| O'Hagan v Robertson |
| 2026 NY Slip Op 00842 [246 AD3d 515] |
| February 17, 2026 |
| Appellate Division, First Department |
| Published by New York State Law Reporting Bureau pursuant to Judiciary Law § 431. |
| Cindy J. O'Hagan, Appellant, v Christopher C. Robertson, Respondent. |
Aronson Mayefsky & Sloan, LLP, New York (Reid A. Aronson of counsel), for appellant.
Cohen Clair Lans Greifer & Simpson, LLP, New York (Shannon Rogers Simpson of counsel), for respondent.
Parent, Child and Family - Support - Stipulation of Settlement - Add-On Expenses
Husband and Wife and Other Domestic Relationships
- Counsel Fees
- Settlement Agreement
- Notice of Default
Order, Supreme Court, New York County (Ariel D. Chesler, J.), entered on or about November 29, 2024, which, to the extent appealed from, granted defendant husband's motion for an order directing reimbursement of various children's add-on expenses in the amount of $25,000 and awarded him $35,000 in counsel fees, and denied plaintiff wife's cross-motion seeking monetary damages for the husband's breach of the joint decision-making provisions of the parties' 2022 so-ordered settlement agreement, unanimously modified, on the law, to vacate the $35,000 counsel fee award and remand the matter for further proceedings on the issue of reasonable counsel fees, and otherwise affirmed, without costs.

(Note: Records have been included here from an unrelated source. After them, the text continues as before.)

/-!
# The Atkin–Lehner involutions `W_{q⁻}` (`q ∣ N⁻`) and `W_{p⁺}` (`p^e ∥ N⁺`) of the class set of a Brandt setup: commuting
# involutions of `Cls O` preserving types and weights, with `T(q)` the permutation matrix of `W_{q⁻}`
# (Vignéras III §5 exercice 5.8 (b)–(d); Voight 41.3.4, 23.4; Bertolini–Darmon 1996 §1.5)

[tag: quaternion_algebra] [tag: eichler_order] [tag: class_number] [tag: hecke_operator]

Topic `NumberTheory/Automorphic`. Two definitions with bodies (`Brandt.XiSetup.wMinus`, `Brandt.XiSetup.wPlus`) and theorems;
no named fact, no instance. Lane `lit-hodgefound`, seat p12, gen 51 — the «TODO(general form)» of
`DefiniteMaximalOrdersLeftOrderFibres.lean` §5 (gen 50: the involution `[I] ↦ [I 𝔓]` for setups of type `(1, p)` only).

For a Brandt setup `S` of type `(N⁺, N⁻)` (`BrandtXi.lean`: a definite quaternion algebra `D` of discriminant `N⁻` with an
Eichler order `O` of level `N⁺`) the tree has the two-sided ideals behind the Atkin–Lehner operators: the prime
`𝔓_q = normPrimeIdeal O q` above a ramified prime `q ∣ N⁻` (`RamifiedPrimeIdeal.lean`, `BrandtMatrixRamified.lean`: `I 𝔓_q` is
an invertible right ideal, `I 𝔓_q 𝔓_q = q I`) and the Atkin–Lehner ideal `𝔔_{p^e} = atkinLehnerIdeal O (p^e)` at a split
prime `p`, `e = v_p(N⁺)` (`EichlerOrderAtkinLehnerIdeal.lean`: `I 𝔔 𝔔 = p^e I`, `𝔔_m 𝔔_{m'} = 𝔔_{m'} 𝔔_m`,
`𝔔_m 𝔓_q = 𝔓_q 𝔔_m`). Bertolini–Darmon, Invent. Math. 126 (1996) §1.5: «the involutions `W_{l⁺}`, `W_{l⁻}` … acting on
`Pic`»; Vignéras III §5 ex. 5.8: the permutation matrices `L(A)` of `I_i ↦ I_i A` and (d) «les matrices de Brandt et les
matrices de permutation engendrent une `R`-algèbre commutative»; Voight 41.3.4 (`P(𝔞)`, `I_i ↦ 𝔞 I_i`). This file builds
the induced maps on the class set `Cls O = Brandt.ClassSet S.O`:

* §1 the local hypotheses of a setup at a ramified prime (`XiSetup.hdiv_of_dvd`, `XiSetup.maximalAt_of_dvd`), the right
  ideals `I 𝔓_q`, `I 𝔔_{p^e}` (`XiSetup.mul_normPrimeIdeal_mem_of_dvd`, `XiSetup.mul_atkinLehnerIdeal_mem`),
  `𝔓_q 𝔓_{q'} = 𝔓_{q'} 𝔓_q` (`normPrimeIdeal_mul_normPrimeIdeal_comm`);
* §2 generic right multiplication by a lattice `T` on classes: well defined (`XiSetup.mk_mul_congr`), an involution when
  `I T T = m I` (`XiSetup.mk_rep_mul_mk_rep_mul_eq_self`), type-preserving (`XiSetup.leftOrder_mul_eq_of_mul_mul`);
* §3 **`XiSetup.wMinus S q hq : Cls O → Cls O`, `[I] ↦ [I 𝔓_q]`** and **`XiSetup.wPlus S p hp`, `[I] ↦ [I 𝔔_{p^{v_p(N⁺)}}]`**:
  computed on any representative (`wMinus_mk`, `wPlus_mk`), **involutions** (`wMinus_wMinus`, `wPlus_wPlus`), **pairwise
  commuting** (`wMinus_comm`, `wPlus_comm`, `wPlus_wMinus_comm`), `wPlus = id` at `p ∤ N⁺` (`wPlus_eq_self_of_not_dvd`), and
  for type `(1, p)` `wMinus` is the involution of gen 50 (`wMinus_eq`);
* §4 **types and weights are invariant**: `O_L(I 𝔓_q) = O_L(I)`, `O_L(I 𝔔) = O_L(I)`, `typeOf (W c) = typeOf c`,
  `w_{W c} = w_c` for both kinds;
* §5 **`T(q)` is the permutation matrix of `W_{q⁻}`** for every setup and every `q ∣ N⁻` (`XiSetup.matrix_ramified_apply_of_dvd`:
  `T(q)_{c c'} = [c = W_{q⁻} c']`, Vignéras ex. 5.8 (b) `c(q) = 1`), `T(q)` symmetric.

## References

* [VignerasLNM800] M.-F. Vignéras, *Arithmétique des algèbres de quaternions*, LNM 800 (1980), Ch. II §1 Cor. 1.7, §2 (ordres
  d'Eichler, normalisateur), Ch. III §5 exercice 5.8 (b)–(d) (p. 87 of the held copy).
* [Voight2021] J. Voight, *Quaternion Algebras*, GTM 288: 18.4.8, Prop. 18.5.10, 23.4.14 ff. (Atkin–Lehner group of an
  Eichler order), 41.3.4–(41.3.5).
* [BertoliniDarmon1996] M. Bertolini, H. Darmon, *Heegner points on Mumford–Tate curves*, Invent. Math. 126 (1996), §1.5.

## Scope (honest)

Two definitions and theorems. Not here: the compatibility of `W_{p⁺}` with the Brandt matrices `T(n)` (the bijection
`J ↦ J 𝔔`), the structure of the group generated by the `W`'s on `Cls O` (it may act with fixed points or trivially),
and the fibres of the type map at general level.
-/

noncomputable section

Supreme Court properly interpreted the parties' stipulation of settlement to be unambiguous with respect to the wife's obligation to pay for tutoring and summer programs, and not dependent on her consent. According to the clear terms of the parties' settlement, which is subject to the ordinary principles of contract construction and interpretation, the financial obligations provision required the wife to pay 100% of certain add-on expenses without any language conditioning her obligation on her agreement to specific programs, provided that the expenses fell within the listed categories (see Keller-Goldman v Goldman, 149 AD3d 422, 424 [1st Dept 2017], affd 31 NY3d 1123 [2018]). The tutoring and summer programs did, in fact, fall within the listed categories.

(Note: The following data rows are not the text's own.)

import Summits.ResolutionOfSingularities.ResolutionOfSingularities.Theses.FrobeniusLadder
import Summits.ResolutionOfSingularities.ResolutionOfSingularities.Theorems.FrobeniusLadderFInjectiveMacaulayficationIntrinsicTowerRecipes
import HarnessLib

/-!
# Crux `FInjectiveMacaulayfication` (stmt-ResolutionOfSingularities-15315) — LINE v42 «INTRINSIC-CENTRE» (BY EVIDENCE ONLY; v41 `Lines/step_door.lean` STAYS THE REGISTERED SKELETON)
# (res-L1-w45a-plan-1 RULINGS R19.2 (4) / R19.4 (3d) / R19.5 (2) «v42 GUARD»: registered by lead-1 BY EVIDENCE with `stub_tauTowerConjecture : …IntrinsicTower.Recipes.TauTowerConjecture`
# — NOT the N-recipe `IntrinsicTowerConjecture`, which our own computations contest — once the Recipes file is ✓ and V-READ; text by res-L1-w45a-lead-1 g9 over res-L1-w45a-stub-2's
# `…IntrinsicTowerRecipes` (desk v2 `L/w45a/TauTowerSig.lean` 1c471f18f0788d50) and lead-1's `…FullCentreDescent` / `…FullCentreDescentRegular`)

[OURS · L1 W4.5a] Line file in skeleton shape (ZERO-binder theorems only; sorries ONLY in the three `stub_*`; the deciding theorem `FInjectiveMacaulayfication_of` (alias
`FInjectiveMacaulayfication_proof`) concludes the route decl BY NAME). NOT registered with `ledger skeleton check`: per R18.7 / R19.5 (2) a skeleton is replaced only by a
kernel-WEAKER or better-EVIDENCED residue, and (TT-τ) is kernel-STRONGER than v41's F-half. AI-written (AI review is weaker than expert review).

THE LINE. Door v41's residue is {four printed theorems, the F-half `LocalFInjectivizationFibreAdmGe4` (CM ⇒ FULL by one fibre-supported blowing up, fibre-locally, d ≥ 4), the
T-half T″(p,e,1)}. The F-half is an ∃-statement no computation can refute. v42 replaces it by ONE CANONICAL PROCESS: «from every admissible Cohen–Macaulay first floor S′, blow up
the reduced closure of the (non-F-regular ∪ non-FULL) singular locus (the rad-τ centre `tauCentre`), floor by floor; after finitely many floors the scheme is FULL at every point»
(`IntrinsicTower.Recipes.TauTowerConjecture := TowerTerminates tauCentre`). KERNEL BRIDGE (✓, unconditional, recipe-parametric): Lemma A-REG
`FullCentreDescent.exists_fullCentre_of_tower_of_regularOff` (lead-1) ⇒ `IntrinsicTower.Recipes.exists_fibreCentre_of_towerFull` ⇒
`IntrinsicTower.Recipes.localFInjectivizationFibreAdmGe4_of_towerTerminates tauCentre singSupported_tauCentre : TauTowerConjecture → F-half` (stub-2) ⇒ door term
`fInjectiveMacaulayfication_of_prints_of_tauTower_of_tStepOne`. VALUE: every open stub of this line except the prints is REFUTABLE BY ONE COMPUTATION — a single admissible floor
whose rad-τ tower provably loops kills `stub_tauTowerConjecture` (kernel shape: `FullCentreDescent.not_exists_tower_of_persistent`), and T″ instances are being typed (E4″@G).
EVIDENCE (res-L1-w45a-idea-1 FB5-r4/FB5-r5, res-L1-w45a-tri-2 kit batches; evidence-level, OURS): every rad-τ tower of the p = 2, d = 4 bed terminates (16/16 ≤ 6 floors from the
τ-floor, point-first rows likewise); the N-recipe variant (`IntrinsicTower.IntrinsicTowerConjecture` ≡ `Recipes.NonFullTowerConjecture`) is REFUTED BY EVIDENCE (plan-1 R19.7, idea-1 FB5-r6: from the point floor of
P2d4B an ESCALATOR `G_k = e² + abᵏde + abd²(1+c³) + a³`, floor 3m+5 carries `G_{m+2}`, never FULL; kernel decls stay `@[conjecture]`-tagged, no kernel refutation commissioned)
— hence the guard above; the rad-τ recipe purifies the same floors (P2d4B FULL at floor 5) and is SUPPORTED on 21/21 specimens / 98 runs (TT-τ table v1). FIRST KERNEL TOWER INSTANCE:
`IntrinsicTower.InstanceTauFloorP2d4C.towerFull_one` (N-recipe, τ-floor chart of P2d4C; stub-2 p632182).
HONEST CAVEATS: (TT-τ) is kernel-STRONGER than the F-half (so v41 remains the line of record); it quantifies over EVERY admissible first floor including `Spec 𝒪_{X,x}` itself
(I = ⊤), by design; `tauCentre` is typed over an instance-free test ideal `testIdeal'` (idea-1 Sketch r21 §2b) whose values on bed charts are NOT yet identified in the kernel
(deferred: idea-1 (B4″)); open for every d ≥ 4; FULL ⊋ F-rational; nothing of the crux is proved. KILL TEST: `stub_tauTowerConjecture` — K-TT-a (a provably looping rad-τ tower at
one admissible floor) kills THIS LINE ONLY; K4.5 ALIVE.
-/

-- single-problem summit: the doubled namespace component is forced
set_option linter.dupNamespace false

noncomputable section

namespace Summit.ResolutionOfSingularities.ResolutionOfSingularities.Cruxes.FInjectiveMacaulayfication.IntrinsicCentre

open AlgebraicGeometry CategoryTheory Literature.AlgebraicGeometry.Resolution

/-- NAMED FACTS BY NAME (the ONE named-fact stub, NEVER a prover target; byte-identical to v38/v39-FL/v40/v41): Cossart–Piltant 2019 Thm 1.1 (`CossartPiltant2019General`) ·
Raynaud–Gruson flattening = Stacks 081R (`Stacks081R`) · Cossart–Piltant 2019 Prop 4.4 (`CossartPiltant2019Principalization`) · Česnavičius 2021 Thm 5.3 reading (B)
(`CesnaviciusBlowupMacaulayficationOffClosed`, Literature p602953). [cite: CossartPiltant2019, Thm. 1.1; Prop. 4.4] [cite: StacksProject, Tag 081R] [cite: Cesnavicius2021, Thm. 5.3] -/
theorem stub_namedFacts :
    Literature.AlgebraicGeometry.Resolution.CossartPiltant2019General.{0} ∧ Literature.AlgebraicGeometry.Resolution.Stacks081R.{0} ∧ Literature.AlgebraicGeometry.Resolution.CossartPiltant2019Principalization.{0} ∧
      Literature.AlgebraicGeometry.Resolution.CesnaviciusBlowupMacaulayficationOffClosed.{0} := by
  sorry

/-- STUB (T″) — **THE «FULL ⇒ REGULAR» FIBRE-LOCAL STEP AT FULL GERMS OF `e`-FOLDS OVER `k(s)`, `e ≥ 4`** (`TrFullStep.LocalRegularizationFibreFullTr p e 1` BY NAME, res-L1-w45a-stub-3
p618253; byte-identical to v41's stub): at a closed singular point with FULL local ring of an integral separated finite-type `e`-fold over `K := FractionRing (MvPolynomial (Fin 1) k)`,
every FULL admissible modification regular off the closed fibre admits a fibre-supported centre `𝓚 ≠ ⊥` all of whose blowings up are REGULAR. Open for every `e ≥ 4`; one
evidence-level instance (E4″@G, res-L1-w45a-stub-1, -2, -3, kernel row in flight). [conjecture · OURS · v41/v42 stub] -/
theorem stub_localRegularizationFibreFullTr :
    ∀ p e : ℕ, p.Prime → 4 ≤ e →
      Summit.ResolutionOfSingularities.ResolutionOfSingularities.Theorems.FInjectiveMacaulayfication.TrFullStep.LocalRegularizationFibreFullTr p e 1 := by
  sorry

/-- STUB (TT-τ) — **THE rad-τ INTRINSIC TOWER TERMINATES** (`IntrinsicTower.Recipes.TauTowerConjecture := TowerTerminates tauCentre` BY NAME, res-L1-w45a-stub-2 over the desk's v2
signature): with the F-half's binders VERBATIM (closed singular `x`, `dim 𝒪_{X,x} = d ≥ 4`, an admissible blowing up `S′ → Spec 𝒪_{X,x}` along `I ≠ ⊥`, `supp I ⊆ (Reg)ᶜ`, regular
off the closed fibre, Cohen–Macaulay at every point), SOME height `n` of the tower «blow up `tauCentre` = the reduced ideal sheaf of the closure of the (non-F-regular ∪ non-FULL)
singular locus, repeat» starting at `S′` ends FULL at every point. KILLABLE by one admissible floor whose rad-τ tower provably loops or never purifies
(`FullCentreDescent.not_exists_tower_of_persistent`). Evidence: every rad-τ tower of the p = 2, d = 4 bed terminates (idea-1 FB5-r4/r5; tri-2 batches). Implies the F-half
(`IntrinsicTower.Recipes.localFInjectivizationFibreAdmGe4_of_towerTerminates tauCentre singSupported_tauCentre`); NOT implied by it. [conjecture · OURS · v42 stub] -/
theorem stub_tauTowerConjecture :
    Summit.ResolutionOfSingularities.ResolutionOfSingularities.Theorems.FInjectiveMacaulayfication.IntrinsicTower.Recipes.TauTowerConjecture := by
  sorry

/-- **THE DECIDING THEOREM (v42, intrinsic-centre line)**: the crux `FInjectiveMacaulayfication` BY NAME from the named bundle, (TT-τ) and T″ at `r = 1`, by res-L1-w45a-stub-2's
`IntrinsicTower.Recipes.fInjectiveMacaulayfication_of_prints_of_tauTower_of_tStepOne` (= v41's `TrFullStepDoor` term with the F-half supplied by Lemma A-REG + (TT-τ)). [OURS assembly; v42] -/
theorem FInjectiveMacaulayfication_of :
    Summit.ResolutionOfSingularities.ResolutionOfSingularities.Theses.FrobeniusLadder.FInjectiveMacaulayfication :=
  Summit.ResolutionOfSingularities.ResolutionOfSingularities.Theorems.FInjectiveMacaulayfication.IntrinsicTower.Recipes.fInjectiveMacaulayfication_of_prints_of_tauTower_of_tStepOne
    stub_namedFacts.1 stub_namedFacts.2.1 stub_namedFacts.2.2.1 stub_namedFacts.2.2.2
    stub_tauTowerConjecture stub_localRegularizationFibreFullTr

/-- The same deciding term under v38's name convention. [OURS assembly; v42] -/
theorem FInjectiveMacaulayfication_proof :
    Summit.ResolutionOfSingularities.ResolutionOfSingularities.Theses.FrobeniusLadder.FInjectiveMacaulayfication :=
  FInjectiveMacaulayfication_of

end Summit.ResolutionOfSingularities.ResolutionOfSingularities.Cruxes.FInjectiveMacaulayfication.IntrinsicCentre

end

However, Supreme Court erred in awarding the husband $35,000 in counsel fees. This amount far exceeded the amount in controversy, and the award included billing entries for work unrelated to the motion (see Pickett v Gibbs, 80 AD3d 592, 593 [2d Dept 2011], lv dismissed 17 NY3d 790 [2011]). Furthermore, the legal fees provision of the settlement agreement is narrowly worded to permit recovery only where a party incurs fees for bringing a motion where a proper notice of default is provided, and the husband failed to provide the wife with such a notice regarding the summer program and a portion of the tutoring expenses (see Gottlieb v Such, 293 AD2d 267, 268 [1st Dept 2002], lv denied 98 NY2d 606 [2002]). The husband also did not prevail on his request for declaratory relief regarding college tuition payments, which constituted a significant portion of the relief sought and would not have been recoverable in any event. Moreover, the counsel fee award was reduced by less than $1,000 from the $36,000 requested. The husband also does not dispute that the matter involved straightforward legal issues and a limited amount in controversy, and he does not give a satisfactory explanation as to why the analysis of discrete issues of default required more than 22 hours to prepare. Concur—Manzanet-Daniels, J.P., Kapnick, Pitt-Burke, Higgitt, Rosado, JJ.